[Start of Attachment]

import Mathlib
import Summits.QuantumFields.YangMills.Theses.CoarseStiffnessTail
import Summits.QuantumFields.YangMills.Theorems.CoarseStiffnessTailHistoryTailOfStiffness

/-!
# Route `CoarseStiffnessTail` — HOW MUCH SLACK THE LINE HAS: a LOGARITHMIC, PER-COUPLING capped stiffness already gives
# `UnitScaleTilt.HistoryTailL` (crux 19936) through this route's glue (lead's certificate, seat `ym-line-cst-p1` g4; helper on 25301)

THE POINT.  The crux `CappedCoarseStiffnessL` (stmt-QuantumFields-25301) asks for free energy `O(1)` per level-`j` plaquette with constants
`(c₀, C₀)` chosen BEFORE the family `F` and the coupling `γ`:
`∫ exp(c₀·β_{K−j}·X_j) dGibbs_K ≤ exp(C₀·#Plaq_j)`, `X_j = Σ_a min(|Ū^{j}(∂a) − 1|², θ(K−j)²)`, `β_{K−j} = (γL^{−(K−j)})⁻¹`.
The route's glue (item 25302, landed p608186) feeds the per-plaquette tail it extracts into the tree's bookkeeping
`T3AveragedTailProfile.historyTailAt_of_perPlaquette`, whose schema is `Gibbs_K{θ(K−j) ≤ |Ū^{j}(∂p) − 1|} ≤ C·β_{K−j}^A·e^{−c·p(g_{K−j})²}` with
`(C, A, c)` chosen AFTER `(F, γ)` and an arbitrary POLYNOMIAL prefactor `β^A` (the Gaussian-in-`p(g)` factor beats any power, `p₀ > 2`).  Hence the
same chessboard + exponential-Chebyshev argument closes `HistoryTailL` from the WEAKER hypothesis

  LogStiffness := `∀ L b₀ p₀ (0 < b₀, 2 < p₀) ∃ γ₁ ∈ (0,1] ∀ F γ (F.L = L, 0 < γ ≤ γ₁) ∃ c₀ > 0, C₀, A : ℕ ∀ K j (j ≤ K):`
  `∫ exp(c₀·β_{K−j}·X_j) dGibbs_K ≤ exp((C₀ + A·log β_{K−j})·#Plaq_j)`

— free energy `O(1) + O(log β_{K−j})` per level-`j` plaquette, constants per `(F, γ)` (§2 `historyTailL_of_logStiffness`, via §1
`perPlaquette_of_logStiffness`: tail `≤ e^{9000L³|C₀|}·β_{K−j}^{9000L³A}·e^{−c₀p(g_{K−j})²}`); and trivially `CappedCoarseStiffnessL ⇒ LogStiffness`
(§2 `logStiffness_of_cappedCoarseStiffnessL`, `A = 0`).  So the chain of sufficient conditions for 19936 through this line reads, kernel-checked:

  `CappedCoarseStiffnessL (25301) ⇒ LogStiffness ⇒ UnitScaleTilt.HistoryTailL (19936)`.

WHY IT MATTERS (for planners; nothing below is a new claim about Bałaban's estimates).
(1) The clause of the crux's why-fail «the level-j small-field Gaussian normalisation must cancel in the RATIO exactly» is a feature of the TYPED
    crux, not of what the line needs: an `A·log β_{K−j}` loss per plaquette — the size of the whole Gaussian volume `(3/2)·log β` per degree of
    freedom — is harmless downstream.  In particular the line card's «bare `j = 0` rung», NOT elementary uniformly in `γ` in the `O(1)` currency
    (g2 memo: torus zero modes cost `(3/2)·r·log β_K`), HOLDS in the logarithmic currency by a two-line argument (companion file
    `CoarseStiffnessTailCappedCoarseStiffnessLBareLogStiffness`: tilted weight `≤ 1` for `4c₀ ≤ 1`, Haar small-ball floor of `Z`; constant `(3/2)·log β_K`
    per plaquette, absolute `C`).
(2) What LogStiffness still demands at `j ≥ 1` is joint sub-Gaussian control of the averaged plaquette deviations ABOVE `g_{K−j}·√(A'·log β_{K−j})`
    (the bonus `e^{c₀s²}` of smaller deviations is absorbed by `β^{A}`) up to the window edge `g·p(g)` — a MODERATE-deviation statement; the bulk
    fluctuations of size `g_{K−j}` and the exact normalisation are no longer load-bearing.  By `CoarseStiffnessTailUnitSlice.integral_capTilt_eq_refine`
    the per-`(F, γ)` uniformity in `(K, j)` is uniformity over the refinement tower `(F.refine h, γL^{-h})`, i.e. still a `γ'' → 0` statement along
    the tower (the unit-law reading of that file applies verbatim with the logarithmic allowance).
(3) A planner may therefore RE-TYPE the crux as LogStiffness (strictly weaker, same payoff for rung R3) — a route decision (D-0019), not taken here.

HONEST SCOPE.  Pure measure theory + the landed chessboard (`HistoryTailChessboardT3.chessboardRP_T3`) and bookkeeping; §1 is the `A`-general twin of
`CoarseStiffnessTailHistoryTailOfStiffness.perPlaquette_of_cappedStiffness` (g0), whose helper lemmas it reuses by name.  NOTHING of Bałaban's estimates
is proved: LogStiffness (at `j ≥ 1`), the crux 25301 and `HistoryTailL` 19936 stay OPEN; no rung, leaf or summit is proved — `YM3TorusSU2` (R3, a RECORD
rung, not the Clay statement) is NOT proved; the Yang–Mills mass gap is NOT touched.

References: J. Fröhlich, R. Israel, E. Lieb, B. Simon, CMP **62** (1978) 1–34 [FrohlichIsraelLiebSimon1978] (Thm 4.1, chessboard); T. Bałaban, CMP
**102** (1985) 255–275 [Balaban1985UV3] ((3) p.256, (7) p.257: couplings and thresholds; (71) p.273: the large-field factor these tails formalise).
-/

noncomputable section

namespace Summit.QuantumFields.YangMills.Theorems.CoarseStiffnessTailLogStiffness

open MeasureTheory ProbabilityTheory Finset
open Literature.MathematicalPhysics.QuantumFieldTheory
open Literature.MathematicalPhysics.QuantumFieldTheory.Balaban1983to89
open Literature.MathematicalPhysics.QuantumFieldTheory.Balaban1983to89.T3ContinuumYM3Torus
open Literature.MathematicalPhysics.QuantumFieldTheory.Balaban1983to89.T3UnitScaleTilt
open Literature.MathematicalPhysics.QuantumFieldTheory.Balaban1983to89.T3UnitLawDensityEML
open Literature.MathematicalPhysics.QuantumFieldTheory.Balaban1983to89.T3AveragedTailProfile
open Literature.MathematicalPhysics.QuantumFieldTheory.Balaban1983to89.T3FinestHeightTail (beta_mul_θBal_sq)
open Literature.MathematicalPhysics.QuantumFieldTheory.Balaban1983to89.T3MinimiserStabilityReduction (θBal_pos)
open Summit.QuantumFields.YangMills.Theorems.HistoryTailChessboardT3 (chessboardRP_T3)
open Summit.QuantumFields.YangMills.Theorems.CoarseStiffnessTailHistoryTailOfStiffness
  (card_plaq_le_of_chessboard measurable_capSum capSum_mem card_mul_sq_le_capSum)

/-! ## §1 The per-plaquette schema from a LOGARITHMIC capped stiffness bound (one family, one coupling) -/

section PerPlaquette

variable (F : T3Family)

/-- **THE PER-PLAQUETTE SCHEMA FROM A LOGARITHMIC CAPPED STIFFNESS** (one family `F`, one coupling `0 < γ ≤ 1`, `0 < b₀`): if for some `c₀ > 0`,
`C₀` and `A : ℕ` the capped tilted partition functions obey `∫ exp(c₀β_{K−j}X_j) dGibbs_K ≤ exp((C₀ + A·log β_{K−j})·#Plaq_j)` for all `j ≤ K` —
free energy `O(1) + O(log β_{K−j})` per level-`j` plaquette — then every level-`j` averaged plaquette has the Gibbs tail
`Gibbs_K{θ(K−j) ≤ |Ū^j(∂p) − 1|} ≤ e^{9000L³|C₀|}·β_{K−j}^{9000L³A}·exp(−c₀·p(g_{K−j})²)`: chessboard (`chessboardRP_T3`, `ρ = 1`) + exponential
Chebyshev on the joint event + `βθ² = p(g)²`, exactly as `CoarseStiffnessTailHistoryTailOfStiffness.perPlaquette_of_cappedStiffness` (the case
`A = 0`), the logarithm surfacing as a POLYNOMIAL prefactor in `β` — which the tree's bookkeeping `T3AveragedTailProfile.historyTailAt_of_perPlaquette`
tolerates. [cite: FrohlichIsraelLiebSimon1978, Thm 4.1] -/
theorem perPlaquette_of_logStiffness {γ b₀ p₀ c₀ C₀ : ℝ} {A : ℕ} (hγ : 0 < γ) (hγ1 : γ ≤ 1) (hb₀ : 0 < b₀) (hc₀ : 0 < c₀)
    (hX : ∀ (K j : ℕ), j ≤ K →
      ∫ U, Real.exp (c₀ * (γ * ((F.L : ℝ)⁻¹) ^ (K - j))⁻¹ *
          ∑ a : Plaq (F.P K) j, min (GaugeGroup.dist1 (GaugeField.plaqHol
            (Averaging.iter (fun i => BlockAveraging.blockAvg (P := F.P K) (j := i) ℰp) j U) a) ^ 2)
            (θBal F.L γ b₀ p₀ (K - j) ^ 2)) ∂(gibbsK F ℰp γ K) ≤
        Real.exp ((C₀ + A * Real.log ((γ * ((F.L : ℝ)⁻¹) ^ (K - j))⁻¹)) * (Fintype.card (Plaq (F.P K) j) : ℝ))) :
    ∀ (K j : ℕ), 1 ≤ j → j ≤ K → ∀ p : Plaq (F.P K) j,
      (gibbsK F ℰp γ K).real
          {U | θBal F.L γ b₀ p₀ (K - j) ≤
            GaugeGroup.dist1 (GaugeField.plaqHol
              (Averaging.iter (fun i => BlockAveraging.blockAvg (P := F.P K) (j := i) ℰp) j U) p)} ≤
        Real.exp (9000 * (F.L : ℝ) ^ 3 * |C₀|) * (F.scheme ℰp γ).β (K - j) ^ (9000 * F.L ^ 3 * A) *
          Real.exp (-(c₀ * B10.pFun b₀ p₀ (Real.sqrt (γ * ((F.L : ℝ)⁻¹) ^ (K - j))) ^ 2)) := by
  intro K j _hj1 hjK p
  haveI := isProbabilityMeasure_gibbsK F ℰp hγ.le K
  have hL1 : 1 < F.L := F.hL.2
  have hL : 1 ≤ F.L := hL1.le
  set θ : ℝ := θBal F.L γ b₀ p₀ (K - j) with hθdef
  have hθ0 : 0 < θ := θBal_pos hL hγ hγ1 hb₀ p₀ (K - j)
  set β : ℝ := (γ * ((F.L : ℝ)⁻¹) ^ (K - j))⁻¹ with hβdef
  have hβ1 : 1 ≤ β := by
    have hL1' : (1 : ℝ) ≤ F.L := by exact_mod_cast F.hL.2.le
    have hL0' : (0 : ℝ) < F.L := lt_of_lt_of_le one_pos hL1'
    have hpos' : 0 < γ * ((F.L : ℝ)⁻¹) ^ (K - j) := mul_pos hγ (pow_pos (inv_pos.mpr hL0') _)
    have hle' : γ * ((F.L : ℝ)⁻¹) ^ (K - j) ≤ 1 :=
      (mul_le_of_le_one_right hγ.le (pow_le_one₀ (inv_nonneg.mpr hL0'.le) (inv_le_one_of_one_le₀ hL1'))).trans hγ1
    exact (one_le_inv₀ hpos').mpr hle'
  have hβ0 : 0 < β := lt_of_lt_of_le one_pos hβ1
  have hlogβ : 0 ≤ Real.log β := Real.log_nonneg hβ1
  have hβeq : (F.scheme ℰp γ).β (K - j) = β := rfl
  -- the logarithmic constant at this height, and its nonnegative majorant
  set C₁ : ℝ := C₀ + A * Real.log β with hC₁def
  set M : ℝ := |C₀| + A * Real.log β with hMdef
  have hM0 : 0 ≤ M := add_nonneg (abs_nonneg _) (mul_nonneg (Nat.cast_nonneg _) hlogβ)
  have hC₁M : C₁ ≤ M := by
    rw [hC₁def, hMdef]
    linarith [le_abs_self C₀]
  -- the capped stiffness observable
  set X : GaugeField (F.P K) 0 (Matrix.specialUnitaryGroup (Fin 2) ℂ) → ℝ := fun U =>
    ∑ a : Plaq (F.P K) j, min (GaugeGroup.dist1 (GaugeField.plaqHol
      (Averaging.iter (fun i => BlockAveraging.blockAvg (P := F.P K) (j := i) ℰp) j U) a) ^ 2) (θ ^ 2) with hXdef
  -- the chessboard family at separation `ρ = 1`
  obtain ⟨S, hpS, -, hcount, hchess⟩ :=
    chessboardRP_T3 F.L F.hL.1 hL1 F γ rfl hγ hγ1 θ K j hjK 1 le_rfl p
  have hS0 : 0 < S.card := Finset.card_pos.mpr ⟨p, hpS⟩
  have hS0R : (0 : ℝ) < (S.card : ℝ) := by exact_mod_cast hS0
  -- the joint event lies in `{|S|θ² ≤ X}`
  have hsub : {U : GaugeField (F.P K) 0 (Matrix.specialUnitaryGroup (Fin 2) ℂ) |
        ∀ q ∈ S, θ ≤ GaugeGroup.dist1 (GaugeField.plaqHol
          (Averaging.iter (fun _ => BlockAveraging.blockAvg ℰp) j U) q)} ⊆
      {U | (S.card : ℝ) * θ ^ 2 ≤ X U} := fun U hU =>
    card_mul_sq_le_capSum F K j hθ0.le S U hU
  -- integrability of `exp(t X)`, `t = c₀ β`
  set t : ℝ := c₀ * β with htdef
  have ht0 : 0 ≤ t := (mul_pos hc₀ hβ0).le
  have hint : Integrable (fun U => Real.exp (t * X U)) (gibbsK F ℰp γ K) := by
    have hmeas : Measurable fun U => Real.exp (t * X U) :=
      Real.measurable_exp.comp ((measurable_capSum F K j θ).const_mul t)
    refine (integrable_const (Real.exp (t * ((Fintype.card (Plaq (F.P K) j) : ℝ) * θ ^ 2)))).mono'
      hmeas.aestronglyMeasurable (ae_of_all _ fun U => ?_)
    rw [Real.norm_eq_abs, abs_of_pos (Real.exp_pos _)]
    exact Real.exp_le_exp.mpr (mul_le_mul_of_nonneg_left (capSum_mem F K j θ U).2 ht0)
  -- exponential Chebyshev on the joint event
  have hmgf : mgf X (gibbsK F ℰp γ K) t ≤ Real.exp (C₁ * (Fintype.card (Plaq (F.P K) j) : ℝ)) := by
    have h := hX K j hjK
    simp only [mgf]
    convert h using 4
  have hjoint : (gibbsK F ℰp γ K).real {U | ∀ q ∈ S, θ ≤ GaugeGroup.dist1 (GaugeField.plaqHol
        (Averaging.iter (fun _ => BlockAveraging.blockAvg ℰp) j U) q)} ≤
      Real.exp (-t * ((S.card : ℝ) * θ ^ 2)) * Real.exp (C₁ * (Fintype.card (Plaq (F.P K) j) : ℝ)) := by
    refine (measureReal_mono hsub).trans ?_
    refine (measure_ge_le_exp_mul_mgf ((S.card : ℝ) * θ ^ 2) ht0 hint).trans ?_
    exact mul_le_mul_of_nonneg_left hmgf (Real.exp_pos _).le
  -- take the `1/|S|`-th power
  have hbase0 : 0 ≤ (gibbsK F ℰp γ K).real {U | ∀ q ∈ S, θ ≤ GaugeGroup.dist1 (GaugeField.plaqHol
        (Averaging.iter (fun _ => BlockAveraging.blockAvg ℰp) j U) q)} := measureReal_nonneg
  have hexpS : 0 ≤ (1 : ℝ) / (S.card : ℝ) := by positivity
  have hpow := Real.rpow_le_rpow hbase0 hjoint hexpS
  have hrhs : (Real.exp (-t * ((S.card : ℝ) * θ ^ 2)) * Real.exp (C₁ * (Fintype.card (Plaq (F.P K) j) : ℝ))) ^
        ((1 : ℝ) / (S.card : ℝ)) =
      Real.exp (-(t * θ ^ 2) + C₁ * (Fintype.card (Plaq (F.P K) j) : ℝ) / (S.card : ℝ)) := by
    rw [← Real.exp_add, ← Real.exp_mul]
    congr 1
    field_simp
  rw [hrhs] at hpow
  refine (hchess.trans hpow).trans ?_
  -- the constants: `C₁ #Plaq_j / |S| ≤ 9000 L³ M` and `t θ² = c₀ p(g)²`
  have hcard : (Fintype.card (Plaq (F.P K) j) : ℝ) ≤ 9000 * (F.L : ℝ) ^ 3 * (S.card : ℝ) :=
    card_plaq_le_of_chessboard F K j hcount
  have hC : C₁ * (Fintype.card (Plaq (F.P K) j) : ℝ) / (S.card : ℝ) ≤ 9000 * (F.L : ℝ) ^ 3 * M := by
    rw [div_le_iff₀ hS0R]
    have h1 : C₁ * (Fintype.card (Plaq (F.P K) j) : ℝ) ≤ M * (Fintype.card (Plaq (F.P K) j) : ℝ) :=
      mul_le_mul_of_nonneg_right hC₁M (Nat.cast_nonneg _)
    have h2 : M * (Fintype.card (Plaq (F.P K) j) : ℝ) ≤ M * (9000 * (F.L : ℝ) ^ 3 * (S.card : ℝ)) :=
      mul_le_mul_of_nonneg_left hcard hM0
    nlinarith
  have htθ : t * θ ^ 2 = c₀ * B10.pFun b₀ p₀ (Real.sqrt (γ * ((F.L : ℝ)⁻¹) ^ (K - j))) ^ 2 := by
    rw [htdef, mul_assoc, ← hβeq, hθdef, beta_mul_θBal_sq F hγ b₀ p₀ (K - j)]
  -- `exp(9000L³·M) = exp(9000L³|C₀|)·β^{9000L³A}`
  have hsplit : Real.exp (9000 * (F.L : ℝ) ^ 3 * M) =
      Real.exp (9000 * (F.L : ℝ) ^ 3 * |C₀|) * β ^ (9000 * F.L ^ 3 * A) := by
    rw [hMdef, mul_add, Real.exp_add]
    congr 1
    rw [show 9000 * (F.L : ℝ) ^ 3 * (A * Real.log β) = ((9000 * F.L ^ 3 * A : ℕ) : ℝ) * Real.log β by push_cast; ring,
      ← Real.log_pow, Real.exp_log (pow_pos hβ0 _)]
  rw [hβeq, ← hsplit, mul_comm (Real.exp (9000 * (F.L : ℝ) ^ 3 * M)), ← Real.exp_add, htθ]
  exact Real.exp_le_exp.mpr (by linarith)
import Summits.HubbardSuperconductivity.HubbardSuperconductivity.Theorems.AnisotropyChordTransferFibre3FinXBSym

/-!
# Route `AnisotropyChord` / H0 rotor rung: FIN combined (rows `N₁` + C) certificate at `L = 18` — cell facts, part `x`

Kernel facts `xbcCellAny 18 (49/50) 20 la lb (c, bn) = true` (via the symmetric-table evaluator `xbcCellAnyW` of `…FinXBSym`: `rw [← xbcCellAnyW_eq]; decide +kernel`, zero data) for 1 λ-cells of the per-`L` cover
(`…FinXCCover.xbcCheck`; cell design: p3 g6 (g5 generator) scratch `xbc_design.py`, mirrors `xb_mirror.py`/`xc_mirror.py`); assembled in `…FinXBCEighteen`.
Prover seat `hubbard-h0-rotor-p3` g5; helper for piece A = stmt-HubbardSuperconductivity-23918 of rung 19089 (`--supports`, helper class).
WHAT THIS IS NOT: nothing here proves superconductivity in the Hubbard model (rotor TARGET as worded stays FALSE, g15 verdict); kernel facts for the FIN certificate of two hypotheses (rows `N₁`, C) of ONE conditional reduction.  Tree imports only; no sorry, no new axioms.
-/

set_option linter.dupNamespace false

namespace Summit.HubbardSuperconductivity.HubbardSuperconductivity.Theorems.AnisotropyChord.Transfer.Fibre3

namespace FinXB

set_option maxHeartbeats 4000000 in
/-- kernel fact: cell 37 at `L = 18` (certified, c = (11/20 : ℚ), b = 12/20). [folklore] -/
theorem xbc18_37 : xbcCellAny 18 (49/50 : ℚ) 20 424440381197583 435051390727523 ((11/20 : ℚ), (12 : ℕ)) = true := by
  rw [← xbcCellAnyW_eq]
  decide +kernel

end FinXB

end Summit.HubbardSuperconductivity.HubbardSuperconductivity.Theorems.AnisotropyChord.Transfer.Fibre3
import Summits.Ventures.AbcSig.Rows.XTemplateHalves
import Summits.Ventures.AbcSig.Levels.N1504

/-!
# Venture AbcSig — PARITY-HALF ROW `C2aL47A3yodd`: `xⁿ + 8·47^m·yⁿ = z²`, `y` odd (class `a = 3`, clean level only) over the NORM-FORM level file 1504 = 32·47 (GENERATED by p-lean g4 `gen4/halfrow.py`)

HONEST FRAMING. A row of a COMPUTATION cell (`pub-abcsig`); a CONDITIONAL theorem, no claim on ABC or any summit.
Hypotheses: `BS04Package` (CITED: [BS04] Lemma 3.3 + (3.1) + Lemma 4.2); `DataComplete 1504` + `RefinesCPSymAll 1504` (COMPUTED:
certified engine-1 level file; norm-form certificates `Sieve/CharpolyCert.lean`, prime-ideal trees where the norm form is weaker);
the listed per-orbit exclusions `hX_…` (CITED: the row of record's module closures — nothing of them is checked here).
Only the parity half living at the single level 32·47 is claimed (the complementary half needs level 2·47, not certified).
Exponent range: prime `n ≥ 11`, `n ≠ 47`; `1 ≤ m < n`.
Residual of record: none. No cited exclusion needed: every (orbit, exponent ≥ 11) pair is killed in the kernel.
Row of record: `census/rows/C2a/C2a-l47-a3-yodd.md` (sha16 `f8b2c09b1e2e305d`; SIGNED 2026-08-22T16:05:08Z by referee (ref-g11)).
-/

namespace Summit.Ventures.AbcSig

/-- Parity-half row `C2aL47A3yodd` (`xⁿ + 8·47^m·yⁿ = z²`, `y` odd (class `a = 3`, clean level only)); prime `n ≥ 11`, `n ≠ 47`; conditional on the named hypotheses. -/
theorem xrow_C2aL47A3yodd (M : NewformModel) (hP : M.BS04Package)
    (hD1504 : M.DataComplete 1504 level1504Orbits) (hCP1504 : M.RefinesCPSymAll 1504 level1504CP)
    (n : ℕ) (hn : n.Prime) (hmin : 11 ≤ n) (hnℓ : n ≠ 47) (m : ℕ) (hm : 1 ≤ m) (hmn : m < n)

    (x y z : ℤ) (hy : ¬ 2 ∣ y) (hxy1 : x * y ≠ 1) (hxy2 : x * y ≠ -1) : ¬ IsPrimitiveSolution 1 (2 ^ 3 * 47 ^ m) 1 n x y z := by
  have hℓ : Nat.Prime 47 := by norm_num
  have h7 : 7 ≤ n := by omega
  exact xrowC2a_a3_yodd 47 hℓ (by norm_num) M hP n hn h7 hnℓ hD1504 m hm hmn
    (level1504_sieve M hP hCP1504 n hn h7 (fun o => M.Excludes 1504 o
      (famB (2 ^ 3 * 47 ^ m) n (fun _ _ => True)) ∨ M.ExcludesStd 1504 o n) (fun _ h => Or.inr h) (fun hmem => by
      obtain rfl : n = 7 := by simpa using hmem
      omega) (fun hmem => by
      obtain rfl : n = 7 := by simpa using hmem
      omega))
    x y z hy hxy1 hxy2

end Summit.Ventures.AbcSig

[End of Attachment]

• TASK DETAILS: Each line from the top of the records down to the one with "helper on 25301)" must be retyped exactly; include both ends and nothing else.

• EXERCISE ANSWER:
import Mathlib
import Summits.QuantumFields.YangMills.Theses.CoarseStiffnessTail
import Summits.QuantumFields.YangMills.Theorems.CoarseStiffnessTailHistoryTailOfStiffness

/-!
# Route `CoarseStiffnessTail` — HOW MUCH SLACK THE LINE HAS: a LOGARITHMIC, PER-COUPLING capped stiffness already gives
# `UnitScaleTilt.HistoryTailL` (crux 19936) through this route's glue (lead's certificate, seat `ym-line-cst-p1` g4; helper on 25301)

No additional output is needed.